[Stored items]
/-- ★ a far ideal-near pair is LISTED: the data lookup succeeds (completeness of valid data at the base representative). [g100] -/
theorem lookup_of_near {wd : List ℤ} {lo hi P9max : ℤ} {cd : List ChordDatum} (hp : 0 < wd.length)
    (hV : ChordDataValid wd lo hi P9max cd) {x : (Cell 2 × ℤ) × (Cell 2 × ℤ)} (hlo : lo < n9W wd x) (hhi : IdealNear wd hi x) :
    ∃ c ∈ cd, dataLookup wd.length cd x = some c := by
  obtain ⟨h0, hm, hlt⟩ := toBase_based wd hp x
  have hlo' : lo < n9W wd (toBase wd.length x) := by rwa [n9W_toBase]
  obtain ⟨c, hc, hcx⟩ := hV.2.2 _ h0 hm hlt hlo' hhi
  have hsome : (dataLookup wd.length cd x).isSome = true := by
    unfold dataLookup
    rw [List.find?_isSome]
    exact ⟨c, hc, by simpa using hcx⟩
  obtain ⟨c', hc'⟩ := Option.isSome_iff_exists.mp hsome
  exact ⟨c', (lookup_sound hc').1, hc'⟩

/-- number of pieces read off a successful lookup. [g100] -/
theorem dataNp_of_lookup {p : ℕ} {cd : List ChordDatum} {x : (Cell 2 × ℤ) × (Cell 2 × ℤ)} {c : ChordDatum}
    (h : dataLookup p cd x = some c) : dataNp p cd x = chordNp c := by
  simp only [dataNp, h]

/-- path nodes read off a successful lookup. [g100] -/
theorem dataZ_of_lookup {p : ℕ} {cd : List ChordDatum} {x : (Cell 2 × ℤ) × (Cell 2 × ℤ)} {c : ChordDatum}
    (h : dataLookup p cd x = some c) (i : ℕ) : dataZ p cd x i = shiftSiteW x.1.1 (baseShift p x) ((chordNodes c).getD i c.1.2) := by
  simp only [dataZ, h]

/-- ★ the pieces read off the data are the translated chord pieces. [g100] -/
theorem piece_dataZ {p : ℕ} {cd : List ChordDatum} {x : (Cell 2 × ℤ) × (Cell 2 × ℤ)} {c : ChordDatum}
    (h : dataLookup p cd x = some c) (i : ℕ) : piece (dataZ p cd) x i = shiftPairW x.1.1 (baseShift p x) (chordPiece c i) := by
  simp only [piece, dataZ_of_lookup h, shiftPairW, chordPiece]

/-- first node of a datum. [g100] -/
theorem chordNodes_getD_zero (c : ChordDatum) : (chordNodes c).getD 0 c.1.2 = c.1.1 := List.getD_cons_zero

/-- last node of a datum. [g100] -/
theorem chordNodes_getD_np (c : ChordDatum) : (chordNodes c).getD (chordNp c) c.1.2 = c.1.2 := by
  unfold chordNodes chordNp
  rw [List.getD_cons_succ, List.getD_append_right _ _ _ _ le_rfl, Nat.sub_self, List.getD_cons_zero]

/-! ### §3 the counting lemma -/

/-- ★ COUNTING LEMMA.  Every `x ∈ X` looks up a datum `c ∈ T` with `np x = npC c`; an incidence `(x, i)` with property `P x i` has
`f x i ≤ g c i` and `Q c i`; `g ≥ 0` where `Q`; and `(x, i) ↦ (c, i)` is injective on `P`.  Then the `P`-restricted sum of `f` over the
incidences of `X` is at most the `Q`-restricted sum of `g` over the incidences of `T`. [g100] -/
theorem sum_pieces_le_table {A C : Type*} [DecidableEq A] [DecidableEq C] (X : Finset A) (T : Finset C) (np : A → ℕ)
    (npC : C → ℕ) (look : A → Option C) (P : A → ℕ → Prop) [∀ x i, Decidable (P x i)] (Q : C → ℕ → Prop)
    [∀ c i, Decidable (Q c i)] (f : A → ℕ → ℝ) (g : C → ℕ → ℝ)
    (hlook : ∀ x ∈ X, ∃ c ∈ T, look x = some c ∧ np x = npC c)
    (hfg : ∀ x ∈ X, ∀ c i, look x = some c → i < npC c → P x i → f x i ≤ g c i ∧ Q c i)
    (hg : ∀ c ∈ T, ∀ i < npC c, Q c i → 0 ≤ g c i)
    (hinj : ∀ x ∈ X, ∀ x' ∈ X, ∀ c i, look x = some c → look x' = some c → P x i → P x' i → x = x') :
    (∑ x ∈ X, ∑ i ∈ Finset.range (np x), if P x i then f x i else 0) ≤
      ∑ c ∈ T, ∑ i ∈ Finset.range (npC c), if Q c i then g c i else 0 := by
  have h1 : ∀ x ∈ X, (∑ i ∈ Finset.range (np x), if P x i then f x i else 0) ≤
      ∑ c ∈ T, ∑ i ∈ Finset.range (npC c), if look x = some c ∧ P x i then g c i else 0 := by
    intro x hx
    obtain ⟨c, hcT, hxc, hnp⟩ := hlook x hx
    have hsum : (∑ c' ∈ T, ∑ i ∈ Finset.range (npC c'), if look x = some c' ∧ P x i then g c' i else 0) =
        ∑ i ∈ Finset.range (npC c), if P x i then g c i else 0 := by
      have hval : ∀ c' ∈ T, (∑ i ∈ Finset.range (npC c'), if look x = some c' ∧ P x i then g c' i else 0) =
          if c = c' then ∑ i ∈ Finset.range (npC c'), (if P x i then g c' i else 0) else 0 := by
        intro c' _
        by_cases hcc : c = c'
        · subst hcc
          simp only [hxc, true_and, if_true]
        · have hne : ¬ look x = some c' := by rw [hxc, Option.some.injEq]; exact hcc
          simp only [hne, false_and, if_false, Finset.sum_const_zero, hcc]
      rw [Finset.sum_congr rfl hval, Finset.sum_ite_eq T c, if_pos hcT]
    rw [hsum, hnp]
    refine Finset.sum_le_sum fun i hi => ?_
    by_cases hP : P x i
    · rw [if_pos hP, if_pos hP]
      exact (hfg x hx c i hxc (Finset.mem_range.mp hi) hP).1
    · rw [if_neg hP, if_neg hP]
  refine (Finset.sum_le_sum h1).trans ?_
  rw [Finset.sum_comm]
  refine Finset.sum_le_sum fun c hcT => ?_
  rw [Finset.sum_comm]
  refine Finset.sum_le_sum fun i hi => ?_
  rw [← Finset.sum_filter, Finset.sum_const, nsmul_eq_mul]
  have hcard : (X.filter fun x => look x = some c ∧ P x i).card ≤ 1 :=
    Finset.card_le_one.mpr fun x hx x' hx' => by
      rw [Finset.mem_filter] at hx hx'
      exact hinj x hx.1 x' hx'.1 c i hx.2.1 hx'.2.1 hx.2.2 hx'.2.2
  by_cases hne : (X.filter fun x => look x = some c ∧ P x i).Nonempty
  · obtain ⟨x, hx⟩ := hne
    rw [Finset.mem_filter] at hx
    obtain ⟨_, hQ⟩ := hfg x hx.1 c i hx.2.1 (Finset.mem_range.mp hi) hx.2.2
    rw [if_pos hQ]
    have hg0 := hg c hcT i (Finset.mem_range.mp hi) hQ
    have hc1 : ((X.filter fun x => look x = some c ∧ P x i).card : ℝ) ≤ 1 := by exact_mod_cast hcard
    nlinarith
  · rw [Finset.not_nonempty_iff_eq_empty.mp hne, Finset.card_empty, Nat.cast_zero, zero_mul]
    by_cases hQ : Q c i
    · rw [if_pos hQ]; exact hg c hcT i (Finset.mem_range.mp hi) hQ
    · rw [if_neg hQ]

/-! ### §4 per-incidence coefficient bounds -/

/-- `7/r⁸ ≤ 45927/(λ⁸·n9⁴)` from `λ²·n9 ≤ 9r²` (`45927 = 7·9⁴`). [g100] -/
theorem seven_div_pow_eight_le {lam r : ℝ} {n9 : ℤ} (hlam : 0 < lam) (hn : 0 < n9) (h : lam ^ 2 * (n9 : ℝ) ≤ 9 * r ^ 2) :
    7 / r ^ 8 ≤ 45927 / (lam ^ 8 * (n9 : ℝ) ^ 4) := by
  have hn' : (0 : ℝ) < n9 := by exact_mod_cast hn
  have hpos : 0 < lam ^ 2 * (n9 : ℝ) / 9 := by positivity
  have hle : lam ^ 2 * (n9 : ℝ) / 9 ≤ r ^ 2 := by linarith
  have h4 : (lam ^ 2 * (n9 : ℝ) / 9) ^ 4 ≤ (r ^ 2) ^ 4 := pow_le_pow_left₀ hpos.le hle 4
  have hr8 : (lam ^ 2 * (n9 : ℝ) / 9) ^ 4 ≤ r ^ 8 := by rw [← pow_mul] at h4; exact h4
  calc 7 / r ^ 8 ≤ 7 / (lam ^ 2 * (n9 : ℝ) / 9) ^ 4 := div_le_div_of_nonneg_left (by norm_num) (pow_pos hpos 4) hr8
    _ = 45927 / (lam ^ 8 * (n9 : ℝ) ^ 4) := by
      have h1 : lam ≠ 0 := hlam.ne'
      have h2 : (n9 : ℝ) ≠ 0 := hn'.ne'
      field_simp
      ring

/-- `0 ≤ sin²_actual` (Cauchy–Schwarz). [g100] -/
theorem sinSqPair_nonneg (a b : E3) (w : ℤ → E3) (x q : (Cell 2 × ℤ) × (Cell 2 × ℤ)) : 0 ≤ sinSqPair a b w x q := by
  unfold sinSqPair
  rw [sub_nonneg]
  refine div_le_one_of_le₀ ?_ (mul_nonneg (sq_nonneg _) (sq_nonneg _))
  have h := abs_real_inner_le_norm (bondVec a b w x) (bondVec a b w q)
  calc ⟪bondVec a b w x, bondVec a b w q⟫ ^ 2 = |⟪bondVec a b w x, bondVec a b w q⟫| ^ 2 := (sq_abs _).symm
    _ ≤ (‖bondVec a b w x‖ * ‖bondVec a b w q‖) ^ 2 := pow_le_pow_left₀ (abs_nonneg _) h 2
    _ = ‖bondVec a b w x‖ ^ 2 * ‖bondVec a b w q‖ ^ 2 := by ring

/-- the scheme's `1 − cos²` of piece `i` is `sin²_actual` of the pair and its piece. [g100] -/
theorem one_sub_cosSq (a b : E3) (w : ℤ → E3) (z : (Cell 2 × ℤ) × (Cell 2 × ℤ) → ℕ → Cell 2 × ℤ)
    (x : (Cell 2 × ℤ) × (Cell 2 × ℤ)) (i : ℕ) : 1 - cosSq a b w z x i = sinSqPair a b w x (piece z x i) := by
  simp only [cosSq, sinSqPair]

/-- `coefN0` through the ideal `sin²`. [g100] -/
theorem coefN0_eq (wd : List ℤ) (c : ChordDatum) (i : ℕ) :
    coefN0 wd c i = (chordNp c : ℝ) * 45927 * sinSq0 wd c.1 (chordPiece c i) / (n9W wd c.1 : ℝ) ^ 4 := by
  simp only [coefN0, sinSq0]

/-- the common facts of a far pair with a datum: `n9W x = n9W c.1 > 0` and `a₋(‖e_x‖) ≤ 45927/(λ⁸·n9W(c.1)⁴)`. [g100] -/
theorem far_datum_facts {wd : List ℤ} {cd : List ChordDatum} {lam mu ϱ : ℝ} {a b : E3} {w : ℤ → E3} (hϱ : 0 ≤ ϱ)
    (hlam : 0 < lam) (hL : IdealLengthCmp wd lam mu a b w) {x : (Cell 2 × ℤ) × (Cell 2 × ℤ)} (hx : ϱ < ‖bondVec a b w x‖)
    {c : ChordDatum} (hcx : dataLookup wd.length cd x = some c) :
    n9W wd x = n9W wd c.1 ∧ 0 < n9W wd c.1 ∧ aMinus ‖bondVec a b w x‖ ≤ 45927 / (lam ^ 8 * (n9W wd c.1 : ℝ) ^ 4) := by
  have hn9 : n9W wd x = n9W wd c.1 := by rw [(lookup_sound hcx).2, n9W_toBase]
  have hpos : 0 < n9W wd c.1 := by rw [← hn9]; exact n9W_pos_of_far hϱ hL hx
  refine ⟨hn9, hpos, (aMinus_le_div _).trans (seven_div_pow_eight_le hlam hpos ?_)⟩
  rw [← hn9]
  exact (hL x).1

/-- ★ STRETCH coefficient of an incidence of a far listed pair: `≤ (1+α)·λ⁻⁸·coefR0`. [g100] -/
theorem schemeCoefR_le_coefR0 {wd : List ℤ} {cd : List ChordDatum} {ϱ α lam mu : ℝ} {a b : E3} {w : ℤ → E3} (hϱ : 0 ≤ ϱ)
    (hα : 0 < α) (hlam : 0 < lam) (hL : IdealLengthCmp wd lam mu a b w) {x : (Cell 2 × ℤ) × (Cell 2 × ℤ)}
    (hx : ϱ < ‖bondVec a b w x‖) {c : ChordDatum} (hcx : dataLookup wd.length cd x = some c) (i : ℕ) :
    schemeCoefR α a b w (dataNp wd.length cd) (dataZ wd.length cd) x i ≤ (1 + α) * (lam ^ 8)⁻¹ * coefR0 wd c := by
  obtain ⟨_, hpos, hb⟩ := far_datum_facts hϱ hlam hL hx hcx
  have hpos' : (0 : ℝ) < n9W wd c.1 := by exact_mod_cast hpos
  unfold schemeCoefR coefR0
  rw [dataNp_of_lookup hcx]
  calc (1 + α) * (chordNp c : ℝ) * cosSq a b w (dataZ wd.length cd) x i * aMinus ‖bondVec a b w x‖
      ≤ (1 + α) * (chordNp c : ℝ) * 1 * (45927 / (lam ^ 8 * (n9W wd c.1 : ℝ) ^ 4)) :=
        mul_le_mul (mul_le_mul_of_nonneg_left (cosSq_le_one _ _ _ _ _ _) (by positivity)) hb (aMinus_nonneg _) (by positivity)
    _ = (1 + α) * (lam ^ 8)⁻¹ * ((chordNp c : ℝ) * 45927 / (n9W wd c.1 : ℝ) ^ 4) := by
        have h1 : lam ≠ 0 := hlam.ne'
        have h2 : (n9W wd c.1 : ℝ) ≠ 0 := hpos'.ne'
        field_simp

/-- ★ NORM coefficient of an incidence of a far listed pair: `≤ (1+α⁻¹)·λ⁻⁸·(K·coefN0 + η·coefR0)`. [g100] -/
theorem schemeCoefN_le_coefN0 {wd : List ℤ} {lo hi P9max : ℤ} {cd : List ChordDatum} {ϱ α lam mu K η : ℝ} {a b : E3}
    {w : ℤ → E3} (hϱ : 0 ≤ ϱ) (hα : 0 < α) (hlam : 0 < lam) (hL : IdealLengthCmp wd lam mu a b w)
    (hA : IdealAngleCmp wd K η a b w) (hV : ChordDataValid wd lo hi P9max cd) {x : (Cell 2 × ℤ) × (Cell 2 × ℤ)}
    (hx : ϱ < ‖bondVec a b w x‖) {c : ChordDatum} (hcx : dataLookup wd.length cd x = some c) {i : ℕ} (hi : i < chordNp c) :
    schemeCoefN α a b w (dataNp wd.length cd) (dataZ wd.length cd) x i ≤
      (1 + α⁻¹) * (lam ^ 8)⁻¹ * (K * coefN0 wd c i + η * coefR0 wd c) := by
  obtain ⟨hn9, hpos, hb⟩ := far_datum_facts hϱ hlam hL hx hcx
  have hpos' : (0 : ℝ) < n9W wd c.1 := by exact_mod_cast hpos
  obtain ⟨hmem, hc1⟩ := lookup_sound hcx
  have hq : 0 < n9W wd (chordPiece c i) := ((hV.1 c hmem).2.2.2.2.2 i hi).1
  have hqn : n9W wd (shiftPairW x.1.1 (baseShift wd.length x) (chordPiece c i)) = n9W wd (chordPiece c i) := by
    rw [baseShift_eq]; exact n9W_shiftPairW wd _ _ _
  have hs : sinSqPair a b w x (shiftPairW x.1.1 (baseShift wd.length x) (chordPiece c i)) ≤
      K * sinSq0 wd c.1 (chordPiece c i) + η := by
    have h := hA x (shiftPairW x.1.1 (baseShift wd.length x) (chordPiece c i)) (by rw [hn9]; exact hpos) (by rw [hqn]; exact hq)
    have e1 : x = shiftPairW x.1.1 (baseShift wd.length x) c.1 := by rw [hc1, shiftPairW_toBase]
    have hs0 : sinSq0 wd x (shiftPairW x.1.1 (baseShift wd.length x) (chordPiece c i)) = sinSq0 wd c.1 (chordPiece c i) := by
      calc sinSq0 wd x (shiftPairW x.1.1 (baseShift wd.length x) (chordPiece c i))
          = sinSq0 wd (shiftPairW x.1.1 (baseShift wd.length x) c.1)
              (shiftPairW x.1.1 (baseShift wd.length x) (chordPiece c i)) := by rw [← e1]
        _ = sinSq0 wd c.1 (chordPiece c i) := by rw [baseShift_eq]; exact sinSq0_shiftPairW wd _ _ _ _
    rw [hs0] at h
    exact h
  have hs' : 0 ≤ sinSqPair a b w x (shiftPairW x.1.1 (baseShift wd.length x) (chordPiece c i)) := sinSqPair_nonneg _ _ _ _ _
  unfold schemeCoefN
  rw [coefN0_eq, dataNp_of_lookup hcx, one_sub_cosSq, piece_dataZ hcx]
  unfold coefR0
  calc (1 + α⁻¹) * (chordNp c : ℝ) * sinSqPair a b w x (shiftPairW x.1.1 (baseShift wd.length x) (chordPiece c i)) *
        aMinus ‖bondVec a b w x‖
      ≤ (1 + α⁻¹) * (chordNp c : ℝ) * (K * sinSq0 wd c.1 (chordPiece c i) + η) * (45927 / (lam ^ 8 * (n9W wd c.1 : ℝ) ^ 4)) :=
        mul_le_mul (mul_le_mul_of_nonneg_left hs (by positivity)) hb (aMinus_nonneg _)
          (mul_nonneg (by positivity) (hs'.trans hs))
    _ = (1 + α⁻¹) * (lam ^ 8)⁻¹ * (K * ((chordNp c : ℝ) * 45927 * sinSq0 wd c.1 (chordPiece c i) / (n9W wd c.1 : ℝ) ^ 4) +
          η * ((chordNp c : ℝ) * 45927 / (n9W wd c.1 : ℝ) ^ 4)) := by
        have h1 : lam ≠ 0 := hlam.ne'
        have h2 : (n9W wd c.1 : ℝ) ≠ 0 := hpos'.ne'
        field_simp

• Instructions for the task:
Only the lines from the one containing "have hs' : 0" through the end of the entries above belong in the answer; repeat them exactly.

• Result of the exercise:
  have hs' : 0 ≤ sinSqPair a b w x (shiftPairW x.1.1 (baseShift wd.length x) (chordPiece c i)) := sinSqPair_nonneg _ _ _ _ _
  unfold schemeCoefN
  rw [coefN0_eq, dataNp_of_lookup hcx, one_sub_cosSq, piece_dataZ hcx]
  unfold coefR0
  calc (1 + α⁻¹) * (chordNp c : ℝ) * sinSqPair a b w x (shiftPairW x.1.1 (baseShift wd.length x) (chordPiece c i)) *
        aMinus ‖bondVec a b w x‖
      ≤ (1 + α⁻¹) * (chordNp c : ℝ) * (K * sinSq0 wd c.1 (chordPiece c i) + η) * (45927 / (lam ^ 8 * (n9W wd c.1 : ℝ) ^ 4)) :=
        mul_le_mul (mul_le_mul_of_nonneg_left hs (by positivity)) hb (aMinus_nonneg _)
          (mul_nonneg (by positivity) (hs'.trans hs))
    _ = (1 + α⁻¹) * (lam ^ 8)⁻¹ * (K * ((chordNp c : ℝ) * 45927 * sinSq0 wd c.1 (chordPiece c i) / (n9W wd c.1 : ℝ) ^ 4) +
          η * ((chordNp c : ℝ) * 45927 / (n9W wd c.1 : ℝ) ^ 4)) := by
        have h1 : lam ≠ 0 := hlam.ne'
        have h2 : (n9W wd c.1 : ℝ) ≠ 0 := hpos'.ne'
        field_simp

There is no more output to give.